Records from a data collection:
═══
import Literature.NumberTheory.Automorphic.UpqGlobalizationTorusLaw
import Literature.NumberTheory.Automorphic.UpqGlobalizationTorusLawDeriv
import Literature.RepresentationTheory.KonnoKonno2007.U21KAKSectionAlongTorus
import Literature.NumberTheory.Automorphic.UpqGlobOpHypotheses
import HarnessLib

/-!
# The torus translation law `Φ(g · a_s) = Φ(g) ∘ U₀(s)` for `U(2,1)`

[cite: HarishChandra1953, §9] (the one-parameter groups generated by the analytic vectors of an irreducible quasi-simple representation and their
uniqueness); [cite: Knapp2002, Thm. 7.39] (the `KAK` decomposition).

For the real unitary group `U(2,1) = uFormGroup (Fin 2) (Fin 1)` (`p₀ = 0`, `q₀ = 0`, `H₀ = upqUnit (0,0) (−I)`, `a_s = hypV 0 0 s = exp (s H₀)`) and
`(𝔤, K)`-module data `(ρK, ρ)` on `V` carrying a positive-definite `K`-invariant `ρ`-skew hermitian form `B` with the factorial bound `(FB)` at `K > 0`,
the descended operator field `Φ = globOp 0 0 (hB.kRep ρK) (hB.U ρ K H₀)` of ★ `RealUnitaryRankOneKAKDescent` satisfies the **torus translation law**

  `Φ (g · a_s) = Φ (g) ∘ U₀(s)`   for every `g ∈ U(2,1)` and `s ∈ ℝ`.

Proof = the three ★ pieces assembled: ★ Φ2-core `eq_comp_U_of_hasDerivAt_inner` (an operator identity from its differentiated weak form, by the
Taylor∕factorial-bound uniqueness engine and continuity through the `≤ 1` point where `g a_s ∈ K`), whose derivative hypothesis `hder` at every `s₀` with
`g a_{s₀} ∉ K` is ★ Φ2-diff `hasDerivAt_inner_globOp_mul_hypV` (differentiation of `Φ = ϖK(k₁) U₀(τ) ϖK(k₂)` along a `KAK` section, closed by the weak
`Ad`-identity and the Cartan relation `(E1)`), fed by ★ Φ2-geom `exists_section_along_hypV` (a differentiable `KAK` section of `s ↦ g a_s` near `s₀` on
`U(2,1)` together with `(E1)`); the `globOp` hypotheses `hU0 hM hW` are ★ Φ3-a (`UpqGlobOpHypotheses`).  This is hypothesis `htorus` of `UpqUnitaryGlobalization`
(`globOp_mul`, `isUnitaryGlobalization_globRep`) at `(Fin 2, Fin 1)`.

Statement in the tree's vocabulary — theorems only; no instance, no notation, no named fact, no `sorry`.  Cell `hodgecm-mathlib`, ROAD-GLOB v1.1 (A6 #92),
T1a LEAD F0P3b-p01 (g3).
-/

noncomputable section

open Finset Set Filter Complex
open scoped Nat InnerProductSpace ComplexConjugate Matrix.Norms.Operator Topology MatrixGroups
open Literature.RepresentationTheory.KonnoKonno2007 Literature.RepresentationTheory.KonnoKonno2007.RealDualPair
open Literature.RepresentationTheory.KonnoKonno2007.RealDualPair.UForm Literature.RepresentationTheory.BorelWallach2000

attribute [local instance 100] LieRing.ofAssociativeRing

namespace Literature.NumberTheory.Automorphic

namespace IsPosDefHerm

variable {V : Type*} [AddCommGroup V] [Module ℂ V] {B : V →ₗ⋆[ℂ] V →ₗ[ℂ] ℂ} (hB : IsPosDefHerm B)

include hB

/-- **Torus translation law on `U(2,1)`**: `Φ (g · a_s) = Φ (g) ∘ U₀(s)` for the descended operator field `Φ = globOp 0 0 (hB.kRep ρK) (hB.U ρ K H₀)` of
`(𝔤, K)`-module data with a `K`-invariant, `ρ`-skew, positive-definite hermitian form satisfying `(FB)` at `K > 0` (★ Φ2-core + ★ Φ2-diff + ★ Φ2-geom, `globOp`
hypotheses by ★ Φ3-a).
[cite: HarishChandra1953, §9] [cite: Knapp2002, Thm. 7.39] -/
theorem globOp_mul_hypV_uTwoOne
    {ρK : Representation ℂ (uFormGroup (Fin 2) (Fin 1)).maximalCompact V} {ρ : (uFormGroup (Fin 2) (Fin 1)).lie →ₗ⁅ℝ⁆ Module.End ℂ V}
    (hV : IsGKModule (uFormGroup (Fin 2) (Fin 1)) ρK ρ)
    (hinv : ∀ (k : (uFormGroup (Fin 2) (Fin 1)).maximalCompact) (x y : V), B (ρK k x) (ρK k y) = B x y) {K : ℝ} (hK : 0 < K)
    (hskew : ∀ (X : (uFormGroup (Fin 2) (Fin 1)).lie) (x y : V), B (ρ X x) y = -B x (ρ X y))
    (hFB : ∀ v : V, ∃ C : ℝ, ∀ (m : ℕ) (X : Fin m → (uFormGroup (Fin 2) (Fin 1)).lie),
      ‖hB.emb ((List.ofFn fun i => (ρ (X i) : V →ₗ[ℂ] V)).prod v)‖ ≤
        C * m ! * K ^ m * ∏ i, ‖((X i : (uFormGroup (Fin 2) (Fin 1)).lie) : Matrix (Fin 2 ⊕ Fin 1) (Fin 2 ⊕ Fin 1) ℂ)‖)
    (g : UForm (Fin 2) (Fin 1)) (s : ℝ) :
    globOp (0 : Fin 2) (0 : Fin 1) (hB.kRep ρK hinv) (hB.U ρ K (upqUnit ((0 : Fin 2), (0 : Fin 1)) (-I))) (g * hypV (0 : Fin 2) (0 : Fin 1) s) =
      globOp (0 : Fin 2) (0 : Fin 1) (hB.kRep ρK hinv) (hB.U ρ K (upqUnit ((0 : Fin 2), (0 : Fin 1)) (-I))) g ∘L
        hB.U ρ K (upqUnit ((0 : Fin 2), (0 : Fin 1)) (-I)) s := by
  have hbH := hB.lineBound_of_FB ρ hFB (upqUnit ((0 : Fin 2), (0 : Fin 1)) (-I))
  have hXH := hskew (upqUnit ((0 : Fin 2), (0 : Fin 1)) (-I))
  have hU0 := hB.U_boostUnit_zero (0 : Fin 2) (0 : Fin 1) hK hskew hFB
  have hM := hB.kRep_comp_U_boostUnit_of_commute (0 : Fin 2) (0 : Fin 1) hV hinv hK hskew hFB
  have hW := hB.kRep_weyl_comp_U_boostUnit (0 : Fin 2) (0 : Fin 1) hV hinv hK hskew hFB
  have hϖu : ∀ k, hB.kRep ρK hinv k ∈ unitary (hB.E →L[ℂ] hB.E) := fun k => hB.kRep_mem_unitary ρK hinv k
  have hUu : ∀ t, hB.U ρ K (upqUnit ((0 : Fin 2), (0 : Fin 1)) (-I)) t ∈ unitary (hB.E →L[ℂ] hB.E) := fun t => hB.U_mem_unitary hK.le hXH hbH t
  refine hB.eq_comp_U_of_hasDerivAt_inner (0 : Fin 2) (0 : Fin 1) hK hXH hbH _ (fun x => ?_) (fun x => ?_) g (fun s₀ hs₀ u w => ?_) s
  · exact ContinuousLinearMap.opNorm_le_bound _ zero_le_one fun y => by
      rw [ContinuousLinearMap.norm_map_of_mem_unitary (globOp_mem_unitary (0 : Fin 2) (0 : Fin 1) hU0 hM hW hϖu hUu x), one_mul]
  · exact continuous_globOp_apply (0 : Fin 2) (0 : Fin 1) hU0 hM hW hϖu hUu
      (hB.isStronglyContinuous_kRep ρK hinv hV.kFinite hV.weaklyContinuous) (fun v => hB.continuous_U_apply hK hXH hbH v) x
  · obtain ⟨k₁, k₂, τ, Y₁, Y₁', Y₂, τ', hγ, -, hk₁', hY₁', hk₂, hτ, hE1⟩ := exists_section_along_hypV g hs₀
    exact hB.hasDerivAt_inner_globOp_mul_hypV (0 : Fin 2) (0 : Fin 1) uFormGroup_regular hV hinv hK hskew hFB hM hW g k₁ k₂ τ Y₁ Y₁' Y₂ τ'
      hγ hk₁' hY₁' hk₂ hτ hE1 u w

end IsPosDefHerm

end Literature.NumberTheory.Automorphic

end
═══
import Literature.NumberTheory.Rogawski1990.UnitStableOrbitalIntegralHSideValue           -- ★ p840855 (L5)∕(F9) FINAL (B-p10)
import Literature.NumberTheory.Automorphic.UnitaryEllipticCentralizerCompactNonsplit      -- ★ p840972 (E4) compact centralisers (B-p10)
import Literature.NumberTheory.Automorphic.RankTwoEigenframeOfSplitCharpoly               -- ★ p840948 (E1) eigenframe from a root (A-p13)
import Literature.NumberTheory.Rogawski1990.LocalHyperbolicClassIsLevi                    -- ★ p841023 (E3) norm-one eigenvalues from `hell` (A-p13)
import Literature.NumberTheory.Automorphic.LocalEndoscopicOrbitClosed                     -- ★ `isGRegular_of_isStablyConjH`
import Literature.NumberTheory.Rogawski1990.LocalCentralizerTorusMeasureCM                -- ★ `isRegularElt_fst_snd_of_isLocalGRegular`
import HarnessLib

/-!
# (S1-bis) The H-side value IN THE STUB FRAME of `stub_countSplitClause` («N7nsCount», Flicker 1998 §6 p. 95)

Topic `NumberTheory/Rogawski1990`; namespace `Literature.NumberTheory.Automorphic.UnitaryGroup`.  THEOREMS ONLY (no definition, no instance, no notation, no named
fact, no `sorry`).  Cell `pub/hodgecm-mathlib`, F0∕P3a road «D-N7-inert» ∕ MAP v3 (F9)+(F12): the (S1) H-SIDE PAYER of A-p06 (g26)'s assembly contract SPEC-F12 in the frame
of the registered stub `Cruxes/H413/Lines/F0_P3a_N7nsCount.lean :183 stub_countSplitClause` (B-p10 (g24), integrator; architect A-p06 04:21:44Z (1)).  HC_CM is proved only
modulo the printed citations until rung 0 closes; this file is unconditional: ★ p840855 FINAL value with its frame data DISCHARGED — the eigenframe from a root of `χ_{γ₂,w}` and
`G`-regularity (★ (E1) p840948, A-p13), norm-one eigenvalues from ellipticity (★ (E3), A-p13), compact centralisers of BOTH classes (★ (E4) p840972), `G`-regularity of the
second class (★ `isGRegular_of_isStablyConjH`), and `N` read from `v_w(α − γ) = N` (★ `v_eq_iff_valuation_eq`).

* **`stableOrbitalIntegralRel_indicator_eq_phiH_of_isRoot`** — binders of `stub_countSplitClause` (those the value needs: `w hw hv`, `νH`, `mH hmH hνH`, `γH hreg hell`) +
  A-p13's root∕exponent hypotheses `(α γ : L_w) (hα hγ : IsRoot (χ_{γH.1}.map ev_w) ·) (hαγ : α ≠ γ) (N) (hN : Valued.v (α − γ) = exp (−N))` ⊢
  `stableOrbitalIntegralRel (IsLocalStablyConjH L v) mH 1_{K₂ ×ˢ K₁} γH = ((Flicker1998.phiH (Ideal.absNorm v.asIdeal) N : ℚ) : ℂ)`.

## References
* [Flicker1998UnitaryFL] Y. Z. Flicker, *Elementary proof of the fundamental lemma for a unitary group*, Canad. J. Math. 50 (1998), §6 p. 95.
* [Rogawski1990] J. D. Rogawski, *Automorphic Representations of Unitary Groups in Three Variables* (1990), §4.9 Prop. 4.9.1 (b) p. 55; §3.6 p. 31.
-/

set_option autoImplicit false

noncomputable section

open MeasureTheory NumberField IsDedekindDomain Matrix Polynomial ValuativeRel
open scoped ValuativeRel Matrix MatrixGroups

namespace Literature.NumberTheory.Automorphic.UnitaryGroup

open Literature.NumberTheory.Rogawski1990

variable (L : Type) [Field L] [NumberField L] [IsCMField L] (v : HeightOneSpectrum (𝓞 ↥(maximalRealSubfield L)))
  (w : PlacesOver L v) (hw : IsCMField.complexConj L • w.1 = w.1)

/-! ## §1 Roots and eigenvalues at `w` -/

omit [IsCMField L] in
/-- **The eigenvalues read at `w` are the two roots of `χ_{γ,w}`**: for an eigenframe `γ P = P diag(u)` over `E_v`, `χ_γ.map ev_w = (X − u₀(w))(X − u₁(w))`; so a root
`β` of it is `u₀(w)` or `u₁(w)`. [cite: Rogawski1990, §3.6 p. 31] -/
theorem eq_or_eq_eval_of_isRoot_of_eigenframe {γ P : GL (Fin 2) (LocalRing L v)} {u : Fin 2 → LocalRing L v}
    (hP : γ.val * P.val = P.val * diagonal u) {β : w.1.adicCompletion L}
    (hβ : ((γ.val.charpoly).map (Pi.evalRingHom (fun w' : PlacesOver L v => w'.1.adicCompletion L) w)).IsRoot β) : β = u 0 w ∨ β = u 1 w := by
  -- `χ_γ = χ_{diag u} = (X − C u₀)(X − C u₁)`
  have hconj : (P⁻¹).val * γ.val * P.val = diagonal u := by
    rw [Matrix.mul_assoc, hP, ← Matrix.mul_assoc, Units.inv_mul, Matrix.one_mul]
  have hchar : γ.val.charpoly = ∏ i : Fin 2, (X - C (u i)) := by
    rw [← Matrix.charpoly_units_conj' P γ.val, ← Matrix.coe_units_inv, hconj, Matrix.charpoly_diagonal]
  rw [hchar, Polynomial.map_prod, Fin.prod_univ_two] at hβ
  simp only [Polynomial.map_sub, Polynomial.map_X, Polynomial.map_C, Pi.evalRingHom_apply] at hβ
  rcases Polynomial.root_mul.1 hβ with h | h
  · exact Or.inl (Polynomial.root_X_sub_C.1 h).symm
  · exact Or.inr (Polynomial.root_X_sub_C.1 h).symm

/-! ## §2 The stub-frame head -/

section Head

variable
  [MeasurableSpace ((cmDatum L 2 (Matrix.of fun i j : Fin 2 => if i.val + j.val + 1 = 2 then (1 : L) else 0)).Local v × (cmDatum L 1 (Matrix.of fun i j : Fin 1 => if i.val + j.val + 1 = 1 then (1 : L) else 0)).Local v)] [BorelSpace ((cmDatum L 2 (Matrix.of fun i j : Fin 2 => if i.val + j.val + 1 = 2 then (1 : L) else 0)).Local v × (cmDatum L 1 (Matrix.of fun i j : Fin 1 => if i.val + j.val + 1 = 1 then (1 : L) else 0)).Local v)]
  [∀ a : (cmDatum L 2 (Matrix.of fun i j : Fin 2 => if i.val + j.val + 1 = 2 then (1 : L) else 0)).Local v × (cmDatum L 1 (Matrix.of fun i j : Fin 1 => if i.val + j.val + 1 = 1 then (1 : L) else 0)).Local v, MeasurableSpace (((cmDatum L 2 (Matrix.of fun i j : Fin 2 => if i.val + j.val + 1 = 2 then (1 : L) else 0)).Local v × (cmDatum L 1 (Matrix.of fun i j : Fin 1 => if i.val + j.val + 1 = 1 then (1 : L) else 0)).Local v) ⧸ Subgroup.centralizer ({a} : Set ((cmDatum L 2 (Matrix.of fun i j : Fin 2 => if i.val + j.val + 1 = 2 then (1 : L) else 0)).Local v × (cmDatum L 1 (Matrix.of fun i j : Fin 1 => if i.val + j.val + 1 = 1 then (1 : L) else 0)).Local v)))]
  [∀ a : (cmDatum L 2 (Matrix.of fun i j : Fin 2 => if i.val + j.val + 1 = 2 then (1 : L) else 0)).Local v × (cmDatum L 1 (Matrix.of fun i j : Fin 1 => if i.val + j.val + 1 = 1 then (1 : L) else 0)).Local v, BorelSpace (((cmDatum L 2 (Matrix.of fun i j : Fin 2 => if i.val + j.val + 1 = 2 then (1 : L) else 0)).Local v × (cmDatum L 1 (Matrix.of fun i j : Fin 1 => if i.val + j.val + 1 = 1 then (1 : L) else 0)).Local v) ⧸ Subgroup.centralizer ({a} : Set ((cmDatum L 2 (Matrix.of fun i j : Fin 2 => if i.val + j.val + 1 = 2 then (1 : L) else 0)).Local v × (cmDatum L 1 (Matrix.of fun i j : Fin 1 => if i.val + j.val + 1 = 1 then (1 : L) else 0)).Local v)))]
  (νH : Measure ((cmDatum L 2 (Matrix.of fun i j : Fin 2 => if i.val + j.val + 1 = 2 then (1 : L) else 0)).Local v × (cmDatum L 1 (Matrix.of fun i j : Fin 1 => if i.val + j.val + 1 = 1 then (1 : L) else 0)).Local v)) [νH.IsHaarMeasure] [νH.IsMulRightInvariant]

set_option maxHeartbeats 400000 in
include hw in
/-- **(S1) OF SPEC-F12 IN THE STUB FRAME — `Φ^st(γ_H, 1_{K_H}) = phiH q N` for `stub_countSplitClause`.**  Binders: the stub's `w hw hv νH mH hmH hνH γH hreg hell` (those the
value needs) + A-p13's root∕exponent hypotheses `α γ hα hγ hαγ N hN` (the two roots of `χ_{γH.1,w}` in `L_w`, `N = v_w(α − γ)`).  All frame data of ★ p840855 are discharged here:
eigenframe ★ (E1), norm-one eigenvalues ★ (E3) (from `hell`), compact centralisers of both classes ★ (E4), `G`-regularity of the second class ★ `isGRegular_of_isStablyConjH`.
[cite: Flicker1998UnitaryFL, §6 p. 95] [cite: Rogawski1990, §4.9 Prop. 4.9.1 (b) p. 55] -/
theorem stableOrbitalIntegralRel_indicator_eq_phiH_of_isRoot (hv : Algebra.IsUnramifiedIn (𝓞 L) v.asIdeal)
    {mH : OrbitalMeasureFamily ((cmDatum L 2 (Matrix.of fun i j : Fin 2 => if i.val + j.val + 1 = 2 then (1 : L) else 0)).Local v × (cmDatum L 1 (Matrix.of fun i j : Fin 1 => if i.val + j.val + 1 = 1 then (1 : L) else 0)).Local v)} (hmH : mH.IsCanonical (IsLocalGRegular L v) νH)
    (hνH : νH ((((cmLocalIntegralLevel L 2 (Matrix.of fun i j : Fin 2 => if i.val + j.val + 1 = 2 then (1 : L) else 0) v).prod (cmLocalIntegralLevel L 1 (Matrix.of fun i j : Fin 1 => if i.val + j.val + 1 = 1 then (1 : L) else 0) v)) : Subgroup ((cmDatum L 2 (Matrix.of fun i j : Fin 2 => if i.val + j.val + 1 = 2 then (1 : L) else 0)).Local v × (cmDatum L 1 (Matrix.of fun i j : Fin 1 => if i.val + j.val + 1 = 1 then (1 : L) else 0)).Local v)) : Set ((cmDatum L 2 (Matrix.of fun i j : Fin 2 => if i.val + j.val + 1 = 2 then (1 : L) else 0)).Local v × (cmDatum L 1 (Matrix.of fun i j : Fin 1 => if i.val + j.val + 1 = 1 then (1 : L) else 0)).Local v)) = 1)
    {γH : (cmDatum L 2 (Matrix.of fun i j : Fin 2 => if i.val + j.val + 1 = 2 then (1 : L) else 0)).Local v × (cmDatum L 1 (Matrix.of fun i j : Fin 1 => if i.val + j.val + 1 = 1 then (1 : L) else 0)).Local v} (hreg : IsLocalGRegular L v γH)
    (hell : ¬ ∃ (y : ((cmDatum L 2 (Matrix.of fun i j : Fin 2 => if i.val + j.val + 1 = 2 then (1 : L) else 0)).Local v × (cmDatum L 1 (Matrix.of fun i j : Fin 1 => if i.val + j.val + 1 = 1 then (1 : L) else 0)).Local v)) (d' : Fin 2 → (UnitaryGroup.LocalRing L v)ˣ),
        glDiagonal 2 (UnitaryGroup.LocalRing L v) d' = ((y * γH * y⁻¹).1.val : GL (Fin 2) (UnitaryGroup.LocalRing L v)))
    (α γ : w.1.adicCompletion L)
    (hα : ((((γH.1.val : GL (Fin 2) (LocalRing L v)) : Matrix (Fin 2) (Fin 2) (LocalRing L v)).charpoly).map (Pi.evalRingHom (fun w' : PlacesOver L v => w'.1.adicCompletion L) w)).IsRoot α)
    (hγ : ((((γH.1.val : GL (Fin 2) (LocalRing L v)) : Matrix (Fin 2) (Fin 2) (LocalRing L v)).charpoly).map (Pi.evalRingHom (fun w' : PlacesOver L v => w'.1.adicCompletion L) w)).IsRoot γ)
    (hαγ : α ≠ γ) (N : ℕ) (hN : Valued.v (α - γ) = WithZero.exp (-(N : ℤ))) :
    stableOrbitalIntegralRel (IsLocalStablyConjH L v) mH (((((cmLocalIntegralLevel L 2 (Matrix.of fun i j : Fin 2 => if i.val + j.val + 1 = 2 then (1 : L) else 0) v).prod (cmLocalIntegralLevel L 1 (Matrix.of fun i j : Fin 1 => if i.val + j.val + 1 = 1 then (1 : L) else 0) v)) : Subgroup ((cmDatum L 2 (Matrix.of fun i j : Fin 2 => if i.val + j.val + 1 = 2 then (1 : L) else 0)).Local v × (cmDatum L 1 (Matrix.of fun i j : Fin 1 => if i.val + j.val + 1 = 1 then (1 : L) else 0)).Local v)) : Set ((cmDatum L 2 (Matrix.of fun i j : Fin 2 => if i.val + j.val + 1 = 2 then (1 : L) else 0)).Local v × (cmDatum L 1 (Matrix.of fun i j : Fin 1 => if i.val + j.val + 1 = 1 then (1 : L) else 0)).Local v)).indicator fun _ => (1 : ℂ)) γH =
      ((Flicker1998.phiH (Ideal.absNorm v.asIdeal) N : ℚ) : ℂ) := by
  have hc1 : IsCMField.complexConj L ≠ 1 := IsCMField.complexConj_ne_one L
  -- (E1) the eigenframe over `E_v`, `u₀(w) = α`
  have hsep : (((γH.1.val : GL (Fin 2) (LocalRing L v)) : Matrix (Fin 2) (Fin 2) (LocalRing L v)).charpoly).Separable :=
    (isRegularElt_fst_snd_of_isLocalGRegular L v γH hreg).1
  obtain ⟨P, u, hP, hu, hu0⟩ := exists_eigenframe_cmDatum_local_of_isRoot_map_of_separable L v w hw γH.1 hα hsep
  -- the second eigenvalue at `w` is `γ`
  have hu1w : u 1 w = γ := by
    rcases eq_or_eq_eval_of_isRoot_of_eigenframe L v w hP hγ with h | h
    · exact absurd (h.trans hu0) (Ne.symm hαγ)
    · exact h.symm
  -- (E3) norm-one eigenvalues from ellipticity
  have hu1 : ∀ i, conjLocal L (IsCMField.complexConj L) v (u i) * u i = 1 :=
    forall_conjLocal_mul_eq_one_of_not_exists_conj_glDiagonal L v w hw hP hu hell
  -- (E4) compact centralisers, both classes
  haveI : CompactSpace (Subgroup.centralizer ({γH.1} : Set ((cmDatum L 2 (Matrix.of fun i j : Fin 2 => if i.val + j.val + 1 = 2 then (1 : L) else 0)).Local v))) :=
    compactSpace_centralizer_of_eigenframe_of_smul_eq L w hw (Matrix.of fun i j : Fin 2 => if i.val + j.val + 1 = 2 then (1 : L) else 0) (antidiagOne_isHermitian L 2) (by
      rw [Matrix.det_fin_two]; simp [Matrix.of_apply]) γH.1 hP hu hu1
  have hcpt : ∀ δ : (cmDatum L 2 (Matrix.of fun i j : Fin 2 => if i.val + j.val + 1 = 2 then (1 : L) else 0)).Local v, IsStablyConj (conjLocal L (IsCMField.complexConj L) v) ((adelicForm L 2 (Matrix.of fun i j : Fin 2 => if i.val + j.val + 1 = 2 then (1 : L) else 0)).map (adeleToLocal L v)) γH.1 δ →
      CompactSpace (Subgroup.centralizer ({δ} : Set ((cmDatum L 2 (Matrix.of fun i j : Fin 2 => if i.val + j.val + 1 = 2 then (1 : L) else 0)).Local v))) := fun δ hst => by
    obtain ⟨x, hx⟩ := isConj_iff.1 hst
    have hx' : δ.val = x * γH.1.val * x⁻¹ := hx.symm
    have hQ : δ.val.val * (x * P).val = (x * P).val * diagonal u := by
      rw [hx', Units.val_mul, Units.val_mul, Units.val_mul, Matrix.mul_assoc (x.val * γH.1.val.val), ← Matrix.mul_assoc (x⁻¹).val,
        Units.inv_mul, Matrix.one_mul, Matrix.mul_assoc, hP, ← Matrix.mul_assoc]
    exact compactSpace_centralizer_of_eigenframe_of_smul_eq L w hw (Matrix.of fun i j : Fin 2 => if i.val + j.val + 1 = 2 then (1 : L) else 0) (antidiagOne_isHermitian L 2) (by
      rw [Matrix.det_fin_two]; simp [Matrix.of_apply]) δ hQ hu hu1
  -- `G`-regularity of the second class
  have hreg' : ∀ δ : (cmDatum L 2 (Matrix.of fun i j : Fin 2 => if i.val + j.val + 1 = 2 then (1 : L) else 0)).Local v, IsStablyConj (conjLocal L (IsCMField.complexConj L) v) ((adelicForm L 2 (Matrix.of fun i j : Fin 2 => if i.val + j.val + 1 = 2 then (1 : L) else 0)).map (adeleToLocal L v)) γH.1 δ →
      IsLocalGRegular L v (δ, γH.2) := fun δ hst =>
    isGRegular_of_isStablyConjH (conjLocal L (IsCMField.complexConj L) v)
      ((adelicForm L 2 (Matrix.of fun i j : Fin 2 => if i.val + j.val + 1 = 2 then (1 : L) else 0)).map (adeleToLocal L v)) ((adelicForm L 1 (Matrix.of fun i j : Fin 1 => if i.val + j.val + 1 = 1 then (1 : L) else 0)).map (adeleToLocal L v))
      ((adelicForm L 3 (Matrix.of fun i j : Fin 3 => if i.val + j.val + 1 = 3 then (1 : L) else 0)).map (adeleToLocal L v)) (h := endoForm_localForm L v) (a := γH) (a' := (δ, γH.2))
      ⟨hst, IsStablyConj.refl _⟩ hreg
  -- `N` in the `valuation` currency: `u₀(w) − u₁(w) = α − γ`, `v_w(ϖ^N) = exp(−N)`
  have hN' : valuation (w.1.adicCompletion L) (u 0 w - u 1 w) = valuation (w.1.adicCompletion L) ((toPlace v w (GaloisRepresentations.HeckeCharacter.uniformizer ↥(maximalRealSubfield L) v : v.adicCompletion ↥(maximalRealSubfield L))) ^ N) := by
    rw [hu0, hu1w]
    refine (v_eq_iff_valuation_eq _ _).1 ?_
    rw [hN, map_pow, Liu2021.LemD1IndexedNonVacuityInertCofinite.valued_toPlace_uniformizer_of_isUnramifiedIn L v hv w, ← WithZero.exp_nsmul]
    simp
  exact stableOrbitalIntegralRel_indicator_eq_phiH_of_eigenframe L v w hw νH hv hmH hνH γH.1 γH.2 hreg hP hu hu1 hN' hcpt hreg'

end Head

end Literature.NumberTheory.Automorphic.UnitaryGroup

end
═══
» **Your goal**
Looking at the data above, return every line from the one with "namespace Literature.NumberTheory.Automorphic.UnitaryGroup" down to the one with "omit [IsCMField L] in", exactly and inclusively.

» **Task solution**
namespace Literature.NumberTheory.Automorphic.UnitaryGroup

open Literature.NumberTheory.Rogawski1990

variable (L : Type) [Field L] [NumberField L] [IsCMField L] (v : HeightOneSpectrum (𝓞 ↥(maximalRealSubfield L)))
  (w : PlacesOver L v) (hw : IsCMField.complexConj L • w.1 = w.1)

/-! ## §1 Roots and eigenvalues at `w` -/

omit [IsCMField L] in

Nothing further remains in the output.